Self-Supervised Masked Graph modeling for generating Graphs based on Variational-AVE “Constructive learning” Part 1

11 min readFeb 21, 2024

1. Introduction

Generating Graphs from Thin Air: A New Self-Learning Technique for AI Recent years have seen exciting advancements in self-learning, where AI systems can learn on their own without needing labeled data. This approach has been particularly successful in areas like natural language processing, but for graphs (complex networks representing relationships between objects), progress has been slower.

This article introduces a new self-learning technique called Masked Graph Autoencoder (MaskGAE), specifically designed for graphs. Unlike traditional approaches that focus on reconstructing entire graphs, MaskGAE plays a clever game: it hides parts of the graph and then tries to guess the missing pieces based on the remaining information. This seemingly simple trick, called masked graph modeling, unlocks powerful learning capabilities, as we’ll explore further.

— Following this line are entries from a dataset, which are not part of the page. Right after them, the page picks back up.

omit [NormedSpace ℂ P] in
/-- Approximation of one side integral `∫_α^β (γ(s) − z)⁻¹ • f(γ(s), p) ds` of the Cauchy formula,
uniformly in `(z, p) ∈ R × K'` (`R` a compact rectangle avoided by the side `γ`, `K'` compact), by
finite sums `∑_j t_j(z) • f(γ(σ_j), p)` with polynomials `t_j` and nodes `σ_j ∈ [α, β]` (GR Kap. III
§2, proof of Satz 1: a Riemann sum, then Runge for the kernels `(γ(σ_j) − z)⁻¹`).
[cite: GrauertRemmert1977, Kap. III §2.1 Satz 1 (proof)] -/
theorem exists_sum_approx_side_integral {γ : ℝ → ℂ} (hγ : Continuous γ) {α β : ℝ} (hαβ : α ≤ β)
    {f : ℂ × P → F} {U : Set (ℂ × P)} (hfc : ContinuousOn f U)
    {a b c d : ℝ} {K' : Set P} (hK' : IsCompact K')
    (hγU : ∀ s ∈ Icc α β, ∀ p ∈ K', (γ s, p) ∈ U)
    (hγR : ∀ s ∈ Icc α β, γ s ∉ Icc a b ×ℂ Icc c d) {ε : ℝ} (hε : 0 < ε) :
    ∃ (N : ℕ) (t : ℕ → Polynomial ℂ) (σ : ℕ → ℝ), (∀ j, σ j ∈ Icc α β) ∧
      ∀ z ∈ Icc a b ×ℂ Icc c d, ∀ p ∈ K',
        ‖(∫ s in α..β, (γ s - z)⁻¹ • f (γ s, p)) -
            ∑ j ∈ Finset.range N, (t j).eval z • f (γ (σ j), p)‖ ≤ ε := by
  set R : Set ℂ := Icc a b ×ℂ Icc c d with hRdef
  have hRc : IsCompact R := isCompact_Icc.reProdIm isCompact_Icc
  -- the integrand and its continuity on `[α, β] × (R × K')`
  set k : ℝ → ℂ × P → F := fun s w => (γ s - w.1)⁻¹ • f (γ s, w.2) with hk
  have hkc : ContinuousOn (fun q : ℝ × (ℂ × P) => k q.1 q.2) (Icc α β ×ˢ (R ×ˢ K')) := by
    simp only [hk]
    refine ContinuousOn.smul ?_ ?_
    · refine ContinuousOn.inv₀ (by fun_prop) ?_
      rintro ⟨s, z, p⟩ ⟨hs, hz, -⟩ h0
      exact hγR s hs (by rwa [sub_eq_zero.1 h0])
    · refine hfc.comp (by fun_prop) ?_
      rintro ⟨s, z, p⟩ ⟨hs, -, hp⟩
      exact hγU s hs p hp
  have hε2 : 0 < ε / 2 := by positivity
  obtain ⟨N, hN, hRS⟩ := exists_riemann_sum_approx (F := F) hαβ (hRc.prod hK') hkc hε2
  set h : ℝ := (β - α) / N with hh
  have hh0 : 0 ≤ h := div_nonneg (sub_nonneg.2 hαβ) (Nat.cast_nonneg N)
  have hNh : (N : ℝ) * h = β - α := by
    rw [hh]; field_simp [(show (N : ℝ) ≠ 0 by exact_mod_cast hN.ne')]
  -- the nodes (clamped to `[α, β]`, which changes nothing for `j < N`)
  set σ : ℕ → ℝ := fun j => min (α + j * h) β with hσ
  have hσmem : ∀ j, σ j ∈ Icc α β := fun j =>
    ⟨le_min (by nlinarith [Nat.cast_nonneg (α := ℝ) j]) hαβ, min_le_right _ _⟩
  have hσeq : ∀ j < N, σ j = α + j * h := by
    intro j hj
    refine min_eq_left ?_
    have : (j : ℝ) * h ≤ N * h := mul_le_mul_of_nonneg_right (by exact_mod_cast hj.le) hh0
    linarith
  -- a bound for `f` on the compact set `γ([α, β]) × K'`
  obtain ⟨M, hM0, hM⟩ : ∃ M : ℝ, 0 ≤ M ∧ ∀ s ∈ Icc α β, ∀ p ∈ K', ‖f (γ s, p)‖ ≤ M := by
    have hcpt : IsCompact ((γ '' Icc α β) ×ˢ K') := (isCompact_Icc.image hγ).prod hK'
    obtain ⟨M, hM⟩ := hcpt.exists_bound_of_continuousOn (f := f)
      (hfc.mono (by rintro ⟨w, p⟩ ⟨⟨s, hs, rfl⟩, hp⟩; exact hγU s hs p hp))
    exact ⟨max M 0, le_max_right _ _,
      fun s hs p hp => (hM _ ⟨⟨s, hs, rfl⟩, hp⟩).trans (le_max_left _ _)⟩
  -- Runge for the kernels
  set ε₂ : ℝ := ε / (2 * ((β - α) * M + 1)) with hε₂
  have hden : 0 < (β - α) * M + 1 := by nlinarith [sub_nonneg.2 hαβ]
  have hε₂0 : 0 < ε₂ := by positivity
  have hker : ∀ j, ∃ t : Polynomial ℂ, ∀ z ∈ R, ‖(γ (σ j) - z)⁻¹ - t.eval z‖ < ε₂ := fun j =>
    exists_polynomial_approx_inv_sub (hγR (σ j) (hσmem j)) hε₂0
  choose t' ht' using hker
  refine ⟨N, fun j => Polynomial.C (h : ℂ) * t' j, σ, hσmem, fun z hz p hp => ?_⟩
  have hRS' := hRS (z, p) ⟨hz, hp⟩
  simp only [hk] at hRS'
  -- compare the Riemann sum with the polynomial sum
  have hdiff : ‖∑ j ∈ Finset.range N, h • ((γ (α + j * h) - z)⁻¹ • f (γ (α + j * h), p)) -
      ∑ j ∈ Finset.range N, (Polynomial.C (h : ℂ) * t' j).eval z • f (γ (σ j), p)‖ ≤ ε / 2 := by
    rw [← Finset.sum_sub_distrib]
    have hterm : ∀ j ∈ Finset.range N,
        ‖h • ((γ (α + j * h) - z)⁻¹ • f (γ (α + j * h), p)) -
          (Polynomial.C (h : ℂ) * t' j).eval z • f (γ (σ j), p)‖ ≤ h * ε₂ * M := by
      intro j hj
      have hjN := Finset.mem_range.1 hj
      rw [← hσeq j hjN, Polynomial.eval_mul, Polynomial.eval_C, ← smul_assoc, ← sub_smul]
      refine (norm_smul_le _ _).trans ?_
      have h1 : ‖(h : ℂ) • (γ (σ j) - z)⁻¹ - (h : ℂ) * (t' j).eval z‖ ≤ h * ε₂ := by
        rw [smul_eq_mul, ← mul_sub, norm_mul, Complex.norm_real, Real.norm_of_nonneg hh0]
        exact mul_le_mul_of_nonneg_left (ht' j z hz).le hh0
      exact mul_le_mul h1 (hM _ (hσmem j) p hp) (norm_nonneg _) (by positivity)
    refine (norm_sum_le_of_le _ hterm).trans ?_
    rw [Finset.sum_const, Finset.card_range, nsmul_eq_mul,
      show (N : ℝ) * (h * ε₂ * M) = (N * h) * M * ε₂ by ring, hNh, hε₂]
    rw [mul_div_assoc', div_le_div_iff₀ (by positivity) two_pos]
    nlinarith [sub_nonneg.2 hαβ]
  have hreal : ∀ j ∈ Finset.range N,
      h • ((γ (α + j * h) - z)⁻¹ • f (γ (α + j * h), p)) =
        ((β - α) / N) • ((γ (α + j * ((β - α) / N)) - z)⁻¹ • f (γ (α + j * ((β - α) / N)), p)) :=
    fun j _ => rfl
  calc ‖(∫ s in α..β, (γ s - z)⁻¹ • f (γ s, p)) -
          ∑ j ∈ Finset.range N, (Polynomial.C (h : ℂ) * t' j).eval z • f (γ (σ j), p)‖
      = ‖((∫ s in α..β, (γ s - z)⁻¹ • f (γ s, p)) -
            ∑ j ∈ Finset.range N, h • ((γ (α + j * h) - z)⁻¹ • f (γ (α + j * h), p))) +
          (∑ j ∈ Finset.range N, h • ((γ (α + j * h) - z)⁻¹ • f (γ (α + j * h), p)) -
            ∑ j ∈ Finset.range N, (Polynomial.C (h : ℂ) * t' j).eval z • f (γ (σ j), p))‖ := by
        rw [sub_add_sub_cancel]
    _ ≤ ε / 2 + ε / 2 := norm_add_le_of_le hRS' hdiff
    _ = ε := by ring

We’ll delve into both the theoretical and practical aspects of MaskGAE, showing why it works and how it outperforms other cutting-edge methods on tasks like predicting missing connections and classifying different types of nodes within a graph. By the end, you’ll gain insights into how AI can learn intricate relationships and even generate entirely new graphs on its own — a fascinating glimpse into the future of AI for graph-related tasks.

before Diving into Graph !! llet us Explain the Three Different Aspect Modeling ;

1. Masked language modeling (MLM): This is a type of modeling that uses masks to represent words in a sentence. For example, the sentence “The quick brown fox jumps over the lazy dog” could be masked as “The [MASK] [MASK] fox jumps over the [MASK] dog”. The MLM model would then try to predict the masked words, based on the context of the surrounding words.

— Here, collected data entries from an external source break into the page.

/-- **Time-average measure of a phase trajectory** (FMRT 2001, Ch. IV §3.1 Prop. 3.1, for a semiflow on a compact
set; Krylov–Bogoliubov 1937).  For `x₀ ∈ K` and a generalized limit `Λ` there is a Borel probability measure `μ` on
`H` with `∫ Ψ dμ = Λ(T ↦ T⁻¹∫₀ᵀ Ψ(φ_t x₀) dt)` for every bounded continuous `Ψ`: the right-hand side is a positive
normalised linear functional on `C_b(H)` (`Torus.exists_linearMap_longTimeAvg`), tight because it vanishes on
functions vanishing on the compact `K ⊇ orbit`, and `H` is Polish, so the tree's representation theorem
`RieszRepresentation.exists_probabilityMeasure_of_isTightFunctional` (Berg–Christensen–Ressel 1984, Ch. 2 Thm. 2.2)
applies. -/
theorem stub_invariantMeasure_aux_exists_timeAverageMeasure (hK : IsNSPhase ν F K φ) (hx₀ : x₀ ∈ K)
    (Λ : GeneralizedLimit) :
    ∃ μ : Measure Hsp, IsTimeAverageMeasure Λ.longTimeAvg (fun t => φ t x₀) μ := by
  classical
  haveI : Fact ((2 : ℝ≥0∞) ≠ ∞) := ⟨ENNReal.ofNat_ne_top⟩
  haveI : SecondCountableTopology (Lp E³ 2 (volume : Measure 𝕋³)) := inferInstance
  haveI : SecondCountableTopology Hsp := TopologicalSpace.Subtype.secondCountableTopology _
  haveI : PolishSpace Hsp := inferInstance
  obtain ⟨L, hL⟩ :=
    Torus.exists_linearMap_longTimeAvg Λ (stub_invariantMeasure_aux_orbit_aestronglyMeasurable hK hx₀)
  have hpos : ∀ g : Hsp →ᵇ ℝ, (∀ x, 0 ≤ g x) → 0 ≤ L g := by
    intro g hg
    rw [hL]
    exact Λ.longTimeAvg_nonneg (fun t => hg (φ t x₀)) (C := ‖g‖) fun t _ => by
      rw [← Real.norm_eq_abs]
      exact g.norm_coe_le_norm (φ t x₀)
  have hone : L 1 = 1 := by
    rw [hL]
    exact Λ.longTimeAvg_one
  have htight : Literature.MeasureTheory.RieszRepresentation.IsTightFunctional L := by
    intro ε hε
    refine ⟨K, hK.isCompact, fun g hg => ?_⟩
    have h0 : Λ.longTimeAvg (fun t => g (φ t x₀)) = Λ.longTimeAvg (fun _ => (0 : ℝ)) :=
      Λ.longTimeAvg_congr fun t ht => hg _ (hK.mapsTo t ht.le hx₀)
    have h1 : timeMean (fun _ : ℝ => (0 : ℝ)) = fun _ => 0 := by
      funext T
      simp [timeMean]
    have h2 : Λ.longTimeAvg (fun _ => (0 : ℝ)) = 0 := by
      rw [GeneralizedLimit.longTimeAvg, h1, Λ.apply_const]
    rw [hL, h0, h2, abs_zero]
    positivity
  obtain ⟨μ, hμ, hint⟩ :=
    Literature.MeasureTheory.RieszRepresentation.exists_probabilityMeasure_of_isTightFunctional L hpos
      htight hone
  refine ⟨μ, hμ, fun Ψ hΨc hΨb => ?_⟩
  obtain ⟨C, hC⟩ := hΨb.exists_norm_le
  set g : Hsp →ᵇ ℝ := BoundedContinuousFunction.ofNormedAddCommGroup Ψ hΨc C fun x => hC _ ⟨x, rfl⟩ with hg
  have h := hint g
  rw [hL] at h
  simpa only [hg, BoundedContinuousFunction.coe_ofNormedAddCommGroup] using h

variable {Λ : GeneralizedLimit} {μ : Measure Hsp}

/-- A time-average measure of the orbit of `x₀ ∈ K` is carried by `K` (the orbit stays in the closed `K`;
`Torus.IsTimeAverageMeasure.measure_compl_eq_zero`, FMRT 2001, Ch. IV §3.1 Prop. 3.1). -/
theorem stub_invariantMeasure_aux_null_compl (hK : IsNSPhase ν F K φ) (hx₀ : x₀ ∈ K)
    (hμ : IsTimeAverageMeasure Λ.longTimeAvg (fun t => φ t x₀) μ) : μ Kᶜ = 0 :=
  hμ.measure_compl_eq_zero hK.isCompact.isClosed le_rfl fun t ht => hK.mapsTo t ht hx₀

/-- **The defining identity for observables continuous on `K`** (FMRT 2001, Ch. IV §3.1 Cor. 3.1): for a
time-average measure `μ` of the orbit of `x₀ ∈ K` and `Ψ` continuous on `K`, `Ψ` is `μ`-integrable and
`∫ Ψ dμ = Λ(T ↦ T⁻¹∫₀ᵀ Ψ(φ_t x₀) dt)` (`Ψ` agrees on `K`, which carries `μ` and contains the orbit, with a bounded
continuous function, by Tietze). -/
theorem stub_invariantMeasure_aux_integral_eq (hK : IsNSPhase ν F K φ) (hx₀ : x₀ ∈ K)
    (hμ : IsTimeAverageMeasure Λ.longTimeAvg (fun t => φ t x₀) μ) {Ψ : Hsp → ℝ} (hΨ : ContinuousOn Ψ K) :
    Integrable Ψ μ ∧ ∫ v, Ψ v ∂μ = Λ.longTimeAvg (fun t => Ψ (φ t x₀)) := by
  obtain ⟨g, hg⟩ := stub_invariantMeasure_aux_exists_bcf hK.isCompact hΨ
  exact hμ.integral_eq_of_eqOn hK.isCompact.isClosed (fun t ht => hK.mapsTo t ht hx₀) g.continuous
    (C := ‖g‖) (fun u => by rw [← Real.norm_eq_abs]; exact g.norm_coe_le_norm u) hg

/-- **Invariance of the time-average measure of a trajectory** (FMRT 2001, Ch. IV §3.1 Thm. 3.1 in the compact
setting; Krylov–Bogoliubov 1937): `(φ_s)_* μ = μ` for `s ≥ 0`.  For `Ψ ∈ C_b(H)`,
`∫ Ψ ∘ φ_s dμ = Λ(T ↦ T⁻¹∫₀ᵀ Ψ(φ_{t+s} x₀) dt) = Λ(T ↦ T⁻¹∫₀ᵀ Ψ(φ_t x₀) dt) = ∫ Ψ dμ` (semigroup law on `K`, the
shifted Cesàro means differ by `O(1/T)`), and finite Borel measures on the metric space `H` are determined by such
integrals. -/
theorem stub_invariantMeasure_aux_map_eq (hK : IsNSPhase ν F K φ) (hx₀ : x₀ ∈ K)
    (hμ : IsTimeAverageMeasure Λ.longTimeAvg (fun t => φ t x₀) μ) {s : ℝ} (hs : 0 ≤ s) :
    Measure.map (φ s) μ = μ := by
  haveI := hμ.1
  have hKm : MeasurableSet K := hK.isCompact.isClosed.measurableSet
  have hae : ∀ᵐ x ∂μ, x ∈ K := by
    have h : μ {x | ¬ x ∈ K} = 0 := stub_invariantMeasure_aux_null_compl hK hx₀ hμ
    exact ae_iff.2 h
  have hres : μ.restrict K = μ := Measure.restrict_eq_self_of_ae_mem hae
  have h0 : Continuous fun y : Hsp => ((s, y) : ℝ × Hsp) := by fun_prop
  have hcs : ContinuousOn (φ s) K := hK.continuousOn.comp h0.continuousOn fun y hy => ⟨hs, hy⟩
  have hφm : AEMeasurable (φ s) μ := by
    rw [← hres]
    exact hcs.aemeasurable hKm
  refine ext_of_forall_integral_eq_of_IsFiniteMeasure fun f => ?_
  rw [integral_map hφm f.continuous.aestronglyMeasurable,
    (stub_invariantMeasure_aux_integral_eq hK hx₀ hμ (Ψ := fun x => f (φ s x))
      (f.continuous.comp_continuousOn hcs)).2,
    (stub_invariantMeasure_aux_integral_eq hK hx₀ hμ (Ψ := fun x => f x) f.continuous.continuousOn).2]
  have h1 : Λ.longTimeAvg (fun t => f (φ s (φ t x₀))) = Λ.longTimeAvg (fun t => f (φ (t + s) x₀)) :=
    Λ.longTimeAvg_congr fun t ht => by rw [add_comm t s, hK.map_add s t hs ht.le x₀ hx₀]
  rw [h1]
  exact stub_invariantMeasure_aux_longTimeAvg_shift Λ hs (M := ‖f‖)
    (fun t _ => by rw [← Real.norm_eq_abs]; exact f.norm_coe_le_norm _)
    fun a b ha hab => stub_birkhoffMeans_aux_intervalIntegrable hK f.continuous.continuousOn hx₀ ha hab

Masked Language Model (MLM) is the process how BERT was pre-trained. It has been shown, that to continue MLM on your own data can improve performances (see Don’t Stop Pretraining: Adapt Language Models to Domains and Tasks). In our TSDAE-paper we also show that MLM is a powerful pre-training strategy for learning sentence embeddings. This is especially the case when you work on some specialized domain.

2. Masked image modeling (MIM): This is a type of modeling that uses masks to represent patches in an image. For example, an image of a cat could be masked by covering up half of the cat’s face. The MIM model would then try to predict the missing pixels, based on the information in the unmasked parts of the image.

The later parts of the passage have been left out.